Associated Wholesale Grocers, Inc.
- Company type: Private
- Industry: Grocery wholesale and distribution
- Founded: Kansas City, Missouri (1924)
- Headquarters: Kansas City, Kansas, United States
- Number of locations: over 4,000 locations in 36 states
- Area served: Midwest Southeast Southwest
- Products: Private label grocery brands
- Website: www.awginc.com

= Associated Wholesale Grocers =

Cooperative wholesaler

Associated Wholesale Grocers, Inc. (AWG) is a retailer-owned wholesale grocery cooperative that supplies independently owned supermarkets and grocery stores. It serves more than 4,000 locations in 36 states in the Midwest, the Southeast, and the Southwest, and from 8 full-line wholesale divisions. The consolidated run-rate sales for AWG is close to $10 billion.
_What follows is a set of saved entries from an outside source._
import Mathlib.Analysis.Normed.Module.Connected
import Literature.Topology.FourManifolds.HomotopySpheres
import Literature.Topology.FourManifolds.SmoothOrientationDiffeomorphProofs
import HarnessLib

/-!
# Homotopy spheres and `Θₙ`: discharged facts (proofs)

Sibling proof file of `Literature.Topology.FourManifolds.HomotopySpheres` (D-0014: named facts
`def X : Prop` are discharged as `theorem X_holds : X`; users holding `(h : X)` are fed `X_holds`).
No definition and no statement of `HomotopySpheres.lean`, `SmoothOrientation.lean` or
`ConnectedSum.lean` is changed. Discharged here:

* `Diffeomorph.IsOrientationPreserving.trans_holds`, `Diffeomorph.IsOrientationPreserving.symm_holds`
  (`SmoothOrientation.lean`): orientation-preserving `Cⁿ` diffeomorphisms (`n ≠ 0`) compose and
  invert (Hirsch, *Differential Topology* (1976), §4.4, p. 101 and Ex. 12 p. 104: `Diff₊(M)` is a
  group). Proofs: the chain rule (`Literature.Topology.FourManifolds.IsOrientationPreserving.comp_holds`,
  `Diffeomorph.det_mfderiv_ne_zero`, `Literature.Topology.FourManifolds.det_mul_det_eq_one_of_comp_eq_id`).
* `HomotopySphere.IsOrientedDiffeomorphic.symm_holds`, `.trans_holds`,
  `HomotopySphere.equivalence_isOrientedDiffeomorphic_holds`, `HomotopySphereClass.mk_eq_mk_iff_holds`
  (`HomotopySpheres.lean`; Kervaire–Milnor, *Groups of homotopy spheres I*, Ann. of Math. 77
  (1963), §1: "It is clear that this is an equivalence relation").

Proved API added on the way (Kervaire–Milnor 1963, §2, Lemma 2.1 "commutative"):
`Literature.Topology.FourManifolds.IsOrientedConnectedSum.symm` (`(M, oM) # (N, oN) = (N, oN) # (M, oM)` for the *same* glued
manifold: swap the discs and replace the disc orientation `o₀` by `-o₀`),
`Literature.Topology.FourManifolds.HomotopySphereClass.IsMul.symm`, `Literature.Topology.FourManifolds.HomotopySphereClass.isMul_comm`, and the point-set
facts `HomotopySphere.nonempty`, `HomotopySphere.connectedSpace` (`n ≠ 0`; theorems, not instances) used by the group
structure on `Θₙ` (`HomotopySpheresGroup.lean`).

## References

* M. Kervaire, J. Milnor, *Groups of homotopy spheres I*, Ann. of Math. (2) 77 (1963), 504–537,
  §§1–2, Lemma 2.1. doi:10.2307/1970128 [KervaireMilnorAnnals1963]
* M. W. Hirsch, *Differential Topology*, GTM 33, Springer (1976), Ch. 4 §4, p. 101 and Ex. 12,
  p. 104. [HirschDT1976]
-/

open scoped Manifold ContDiff Topology ContinuousMap
open Set Module

noncomputable section

/-! ### Orientation-preserving diffeomorphisms compose and invert -/

namespace Literature.Topology.FourManifolds

section DiffeomorphHolds

variable {E H H' H'' : Type*} [NormedAddCommGroup E] [NormedSpace ℝ E] [TopologicalSpace H]
  [TopologicalSpace H'] [TopologicalSpace H''] {I : ModelWithCorners ℝ E H}
  {I' : ModelWithCorners ℝ E H'} {I'' : ModelWithCorners ℝ E H''}
  {M : Type*} [TopologicalSpace M] [ChartedSpace H M] [IsManifold I 1 M]
  {N : Type*} [TopologicalSpace N] [ChartedSpace H' N] [IsManifold I' 1 N]
  {P : Type*} [TopologicalSpace P] [ChartedSpace H'' P] [IsManifold I'' 1 P] {n : WithTop ℕ∞}

/-- **Discharge** of `Diffeomorph.IsOrientationPreserving.trans`: orientation-preserving `Cⁿ`
diffeomorphisms (`n ≠ 0`) compose. The chain rule case of `Literature.Topology.FourManifolds.IsOrientationPreserving.comp_holds`:
diffeomorphisms are differentiable with nowhere-vanishing Jacobian
(`Diffeomorph.det_mfderiv_ne_zero`). Hirsch, *Differential Topology* (1976), §4.4, p. 101 and
Ex. 12, p. 104 (`Diff₊` is a group). [cite: HirschDT1976, §4.4 p. 101; Ex. 12 p. 104] -/
theorem _root_.Diffeomorph.IsOrientationPreserving.trans_holds :
    Diffeomorph.IsOrientationPreserving.trans (I := I) (I' := I') (I'' := I'') (M := M) (N := N)
      (P := P) (n := n) := by
  intro φ ψ oM oN oP hφ hψ hn
  show Literature.Topology.FourManifolds.IsOrientationPreserving oM oP ⇑(φ.trans ψ)
  rw [Diffeomorph.coe_trans]
  exact IsOrientationPreserving.comp_holds hψ hφ (ψ.mdifferentiable hn) (φ.mdifferentiable hn)
    (ψ.det_mfderiv_ne_zero hn) (φ.det_mfderiv_ne_zero hn)

/-- **Discharge** of `Diffeomorph.IsOrientationPreserving.symm`: the inverse of an
orientation-preserving `Cⁿ` diffeomorphism (`n ≠ 0`) is orientation preserving. By the chain rule
`dφ_{φ⁻¹ y} ∘ d(φ⁻¹)_y = id`, so the two Jacobian determinants have the same sign, while
`oM (φ⁻¹ y) = oN y` is `oN (φ x) = oM x` at `x = φ⁻¹ y`. Hirsch, *Differential Topology* (1976),
§4.4, p. 101 and Ex. 12, p. 104. [cite: HirschDT1976, §4.4 p. 101; Ex. 12 p. 104] -/
theorem _root_.Diffeomorph.IsOrientationPreserving.symm_holds :
    Diffeomorph.IsOrientationPreserving.symm (I := I) (I' := I') (M := M) (N := N) (n := n) := by
  intro φ oM oN hφ hn y
  set x := φ.symm y with hx
  have hy : φ x = y := φ.apply_symm_apply y
  -- chain rule at `y`: `dφ_x ∘ dφ⁻¹_y = id`
  have hchain : mfderiv I' I' (φ ∘ φ.symm) y =
      (mfderiv I I' φ (φ.symm y)).comp (mfderiv I' I φ.symm y) :=
    mfderiv_comp y (φ.mdifferentiable hn (φ.symm y)) (φ.symm.mdifferentiable hn y)
  have hid : (φ : M → N) ∘ φ.symm = id := funext fun z => φ.apply_symm_apply z
  rw [hid, mfderiv_id] at hchain
  -- `a * b = 1`, hence `0 < a ↔ 0 < b`
  set a := LinearMap.det (M := E) (mfderiv I I' φ x).toLinearMap with ha
  set b := LinearMap.det (M := E) (mfderiv I' I φ.symm y).toLinearMap with hb
  have hprod : a * b = 1 := det_mul_det_eq_one_of_comp_eq_id (E := E) hchain.symm
  have ha0 : a ≠ 0 := left_ne_zero_of_mul_eq_one hprod
  have hb0 : b ≠ 0 := right_ne_zero_of_mul_eq_one hprod
  have hab : (0 < a ↔ 0 < b) := (mul_pos_iff_pos_iff_pos ha0 hb0).mp (hprod ▸ one_pos)
  have hφx : (oN (φ x) = oM x ↔ 0 < a) := hφ x
  show (oM (φ.symm y) = oN y ↔ 0 < b)
  rw [← hab, ← hφx, hy, ← hx]
  exact eq_comm

end DiffeomorphHolds

/-! ### Oriented diffeomorphism of homotopy spheres is an equivalence relation -/

/-- Local notation: `𝔼 n` is the model Euclidean space `EuclideanSpace ℝ (Fin n)`. -/
local notation "𝔼 " n:arg => EuclideanSpace ℝ (Fin n)

/-- Local notation: `𝕊 n` is the unit sphere in `EuclideanSpace ℝ (Fin (n + 1))`, the standard
`n`-sphere with its Mathlib analytic manifold structure. -/
local notation "𝕊 " n:arg => (Metric.sphere (0 : EuclideanSpace ℝ (Fin (n + 1))) 1)

namespace HomotopySphere

variable {n : ℕ}

/-- **Discharge** of `HomotopySphere.IsOrientedDiffeomorphic.symm`: oriented diffeomorphism of
homotopy spheres is symmetric (inverse diffeomorphism; Kervaire–Milnor 1963, §1, "It is clear that
this is an equivalence relation"). [cite: KervaireMilnorAnnals1963, §1] -/
theorem IsOrientedDiffeomorphic.symm_holds : IsOrientedDiffeomorphic.symm (n := n) := by
  intro S T h
  obtain ⟨φ, hφ⟩ := h
  exact ⟨φ.symm, Diffeomorph.IsOrientationPreserving.symm_holds hφ (by simp)⟩

/-- **Discharge** of `HomotopySphere.IsOrientedDiffeomorphic.trans`: oriented diffeomorphism of
homotopy spheres is transitive (composition; Kervaire–Milnor 1963, §1). [cite: KervaireMilnorAnnals1963, §1] -/
theorem IsOrientedDiffeomorphic.trans_holds : IsOrientedDiffeomorphic.trans (n := n) := by
  intro S T U h₁ h₂
  obtain ⟨φ, hφ⟩ := h₁
  obtain ⟨ψ, hψ⟩ := h₂
  exact ⟨φ.trans ψ, Diffeomorph.IsOrientationPreserving.trans_holds hφ hψ (by simp)⟩

/-- **Discharge** of `HomotopySphere.equivalence_isOrientedDiffeomorphic`: oriented diffeomorphism
is an equivalence relation on homotopy `n`-spheres (Kervaire–Milnor 1963, §1). [cite: KervaireMilnorAnnals1963, §1] -/
theorem equivalence_isOrientedDiffeomorphic_holds : equivalence_isOrientedDiffeomorphic (n := n) :=
  ⟨IsOrientedDiffeomorphic.refl, fun h => IsOrientedDiffeomorphic.symm_holds h,
    fun h₁ h₂ => IsOrientedDiffeomorphic.trans_holds h₁ h₂⟩

/-- A homotopy sphere is nonempty: the homotopy inverse maps the nonempty sphere `𝕊ⁿ` into it
(Kervaire–Milnor 1963, §1). A theorem rather than an instance (proof files add no instances). [folklore] -/
theorem nonempty (S : HomotopySphere n) : Nonempty S.carrier := by
  obtain ⟨e⟩ := S.nonempty_homotopyEquiv
  have : Nonempty (𝕊 n) :=
    ⟨⟨EuclideanSpace.single (0 : Fin (n + 1)) (1 : ℝ), by simp⟩⟩
  exact ⟨e.symm (Classical.arbitrary _)⟩

/-- A homotopy `n`-sphere, `n ≠ 0`, is path connected: `𝕊ⁿ` is (`isPathConnected_sphere`), and
path components are homotopy invariants — if `g ∘ f ≃ id` then `x` is joined to `g (f x)` along the
homotopy, and `g` maps paths of `𝕊ⁿ` to paths (Hatcher, *Algebraic Topology*, §2.1 / Ex. 0.10).
False for `n = 0` (`𝕊⁰` is two points). [folklore] -/
theorem pathConnectedSpace (hn : n ≠ 0) (S : HomotopySphere n) : PathConnectedSpace S.carrier := by
  obtain ⟨e⟩ := S.nonempty_homotopyEquiv
  have hS : PathConnectedSpace (𝕊 n) := by
    refine isPathConnected_iff_pathConnectedSpace.mp (isPathConnected_sphere ?_ 0 zero_le_one)
    rw [← Module.finrank_eq_rank, finrank_euclideanSpace_fin]
    exact Nat.one_lt_cast.mpr (by omega)
  obtain ⟨F⟩ := e.left_inv
  have hj : ∀ x : S.carrier, Joined (e.invFun (e.toFun x)) x := fun x => ⟨F.evalAt x⟩
  refine ⟨S.nonempty, fun x y => ?_⟩
  exact ((hj x).symm.trans
    ⟨(PathConnectedSpace.somePath (e.toFun x) (e.toFun y)).map e.invFun.continuous⟩).trans (hj y)

/-- A homotopy `n`-sphere, `n ≠ 0`, is connected (Kervaire–Milnor 1963, §2 apply the connected
sum to homotopy spheres, which requires connectedness). [folklore] -/
theorem connectedSpace (hn : n ≠ 0) (S : HomotopySphere n) : ConnectedSpace S.carrier :=
  haveI := S.pathConnectedSpace hn
  inferInstance

end HomotopySphere

namespace HomotopySphereClass

variable {n : ℕ}

/-- **Discharge** of `HomotopySphereClass.mk_eq_mk_iff`: two homotopy spheres have the same class in
`Θₙ` iff they are oriented-diffeomorphic — `Quot.eq` plus the fact that an equivalence relation is
its own equivalence closure (Kervaire–Milnor 1963, §1). [cite: KervaireMilnorAnnals1963, §1] -/
theorem mk_eq_mk_iff_holds : mk_eq_mk_iff (n := n) := by
  intro S T
  exact Quot.eq.trans (HomotopySphere.equivalence_isOrientedDiffeomorphic_holds (n := n)).eqvGen_iff

/-- Equal classes in `Θₙ` come from oriented-diffeomorphic homotopy spheres (the useful direction of
`mk_eq_mk_iff_holds`; Kervaire–Milnor 1963, §1). [cite: KervaireMilnorAnnals1963, §1] -/
theorem exact {S T : HomotopySphere n} (h : mk S = mk T) : S.IsOrientedDiffeomorphic T :=
  mk_eq_mk_iff_holds.mp h

end HomotopySphereClass

/-! ### The oriented connected sum is symmetric -/

section OrientedSymm

variable {E HM HN HP : Type*} [NormedAddCommGroup E] [NormedSpace ℝ E]
  [TopologicalSpace HM] {IM : ModelWithCorners ℝ E HM}
  [TopologicalSpace HN] {IN : ModelWithCorners ℝ E HN}
  [TopologicalSpace HP] {IP : ModelWithCorners ℝ E HP}
  {M N P : Type*} [TopologicalSpace M] [T2Space M] [ChartedSpace HM M] [IsManifold IM 1 M]
  [TopologicalSpace N] [T2Space N] [ChartedSpace HN N] [IsManifold IN 1 N]
  [TopologicalSpace P] [ChartedSpace HP P] [IsManifold IP 1 P]

/-- **The oriented connected sum is symmetric**: if `(P, oP)` is an oriented connected sum
`(M, oM) # (N, oN)` then it is an oriented connected sum `(N, oN) # (M, oM)`, with the same glued
manifold: exchange the two discs and gluing maps, replace the disc orientation `o₀` by `-o₀` (so
that the formerly reversing disc `i₂` becomes the preserving one), and substitute `t ↦ 1 - t` in
Kervaire–Milnor's relation (`connectedSumRel_swap`). Kervaire–Milnor 1963, Lemma 2.1
("commutative up to orientation preserving diffeomorphism" — here even with the identity).
[cite: KervaireMilnorAnnals1963, Lemma 2.1] -/
theorem IsOrientedConnectedSum.symm {oM : SmoothOrientation IM M} {oN : SmoothOrientation IN N}
    {oP : SmoothOrientation IP P} (h : IsOrientedConnectedSum oM oN oP) :
    IsOrientedConnectedSum oN oM oP := by
  obtain ⟨i₁, i₂, o₀, jA, jB, h₁, h₂, ho₁, ho₂, ⟨hA, hAo, hB, hBo, hU, hR⟩, hjA, hjB⟩ := h
  refine ⟨i₂, i₁, -o₀, jB, jA, h₂, h₁, ?_, ?_, ⟨hB, hBo, hA, hAo, (union_comm _ _).trans hU, ?_⟩,
    hjB, hjA⟩
  · -- `i₂` reverses `o₀`, i.e. preserves `-o₀`
    rw [← SmoothOrientation.neg_modelSpace, ← _root_.neg_neg oN,
      isOrientationPreserving_neg_neg_iff]
    exact ho₂
  · -- `i₁` preserves `o₀`, i.e. reverses `-o₀`
    rw [IsOrientationReversing, ← SmoothOrientation.neg_modelSpace,
      isOrientationPreserving_neg_neg_iff]
    exact ho₁
  · intro b a
    rw [← connectedSumRel_swap, Function.swap, eq_comm]
    exact hR a b

/-- `(P, oP)` is an oriented connected sum `M # N` iff it is an oriented connected sum `N # M`
(Kervaire–Milnor 1963, Lemma 2.1, "commutative"). [cite: KervaireMilnorAnnals1963, Lemma 2.1] -/
theorem isOrientedConnectedSum_comm {oM : SmoothOrientation IM M} {oN : SmoothOrientation IN N}
    {oP : SmoothOrientation IP P} :
    IsOrientedConnectedSum oM oN oP ↔ IsOrientedConnectedSum oN oM oP :=
  ⟨IsOrientedConnectedSum.symm, IsOrientedConnectedSum.symm⟩

end OrientedSymm

namespace HomotopySphereClass

variable {n : ℕ}

/-- **Commutativity of the group law of `Θₙ`** in relational form: `a # b = c → b # a = c`
(Kervaire–Milnor 1963, Lemma 2.1, "commutative"; from `IsOrientedConnectedSum.symm`). [cite: KervaireMilnorAnnals1963, Lemma 2.1] -/
theorem IsMul.symm {a b c : HomotopySphereClass n} (h : IsMul a b c) : IsMul b a c := by
  obtain ⟨S, T, U, hS, hT, hU, hSTU⟩ := h
  exact ⟨T, S, U, hT, hS, hU, hSTU.symm⟩

/-- `a # b = c ↔ b # a = c` in `Θₙ` (Kervaire–Milnor 1963, Lemma 2.1, "commutative"). [cite: KervaireMilnorAnnals1963, Lemma 2.1] -/
theorem isMul_comm {a b c : HomotopySphereClass n} : IsMul a b c ↔ IsMul b a c :=
  ⟨IsMul.symm, IsMul.symm⟩

/-- Reversing all orientations is compatible with the group law: `a # b = c → (-a) # (-b) = -c`
(Kervaire–Milnor 1963, §2, `(-M) # (-N) = -(M # N)`; from `IsOrientedConnectedSum.neg`). [cite: KervaireMilnorAnnals1963, §2] -/
theorem IsMul.neg {a b c : HomotopySphereClass n} (h : IsMul a b c) : IsMul a.neg b.neg c.neg := by
  obtain ⟨S, T, U, rfl, rfl, rfl, hSTU⟩ := h
  exact ⟨S.neg, T.neg, U.neg, rfl, rfl, rfl, hSTU.neg⟩

end HomotopySphereClass

end Literature.Topology.FourManifolds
In addition to its cooperative wholesale operations, the company also operates subsidiary companies which provide certain real estate and supermarket development services, digital marketing services, and is a wholesale supply provider of health and beauty care, general merchandise, specialty/international foods and pharmaceutical supplies. It was founded in 1924 as Associated Grocers of Kansas City and was based in Kansas City, Missouri before moving to Kansas City, Kansas. Associated Wholesale Grocers distributes four private-label brands of grocery products, Best Choice, Clearly Organic, Always Save, and Superior Selections along with IGA.

== History ==
AWG's history dates back to 1924 when a group of 20 independent grocers met for the first time to discuss the advantages of combining their buying and advertising power. Competition was fierce in those days with national chains dominating the grocery scene. Independents struggled to compete, and a cooperative effort was viewed as the only way in which to gain market strength. For two years, the group bought collectively and stored their wares in the back of a store owned by J.C. Harline at 39th and Troost in Kansas City, Missouri.

In March 1926, Articles of Incorporation were filed. The company's first official warehouse was located in the second floor of the Morehead Grocery Company, at 3842 Troost.

In 1953, the company name was changed to Associated Wholesale Grocers, Inc., (AWG) and the following year, AWG paid its first year-end patronage of $20,441 to members. Prior to 1954, members had received dividends on their stock, usually from .50-.75 per share.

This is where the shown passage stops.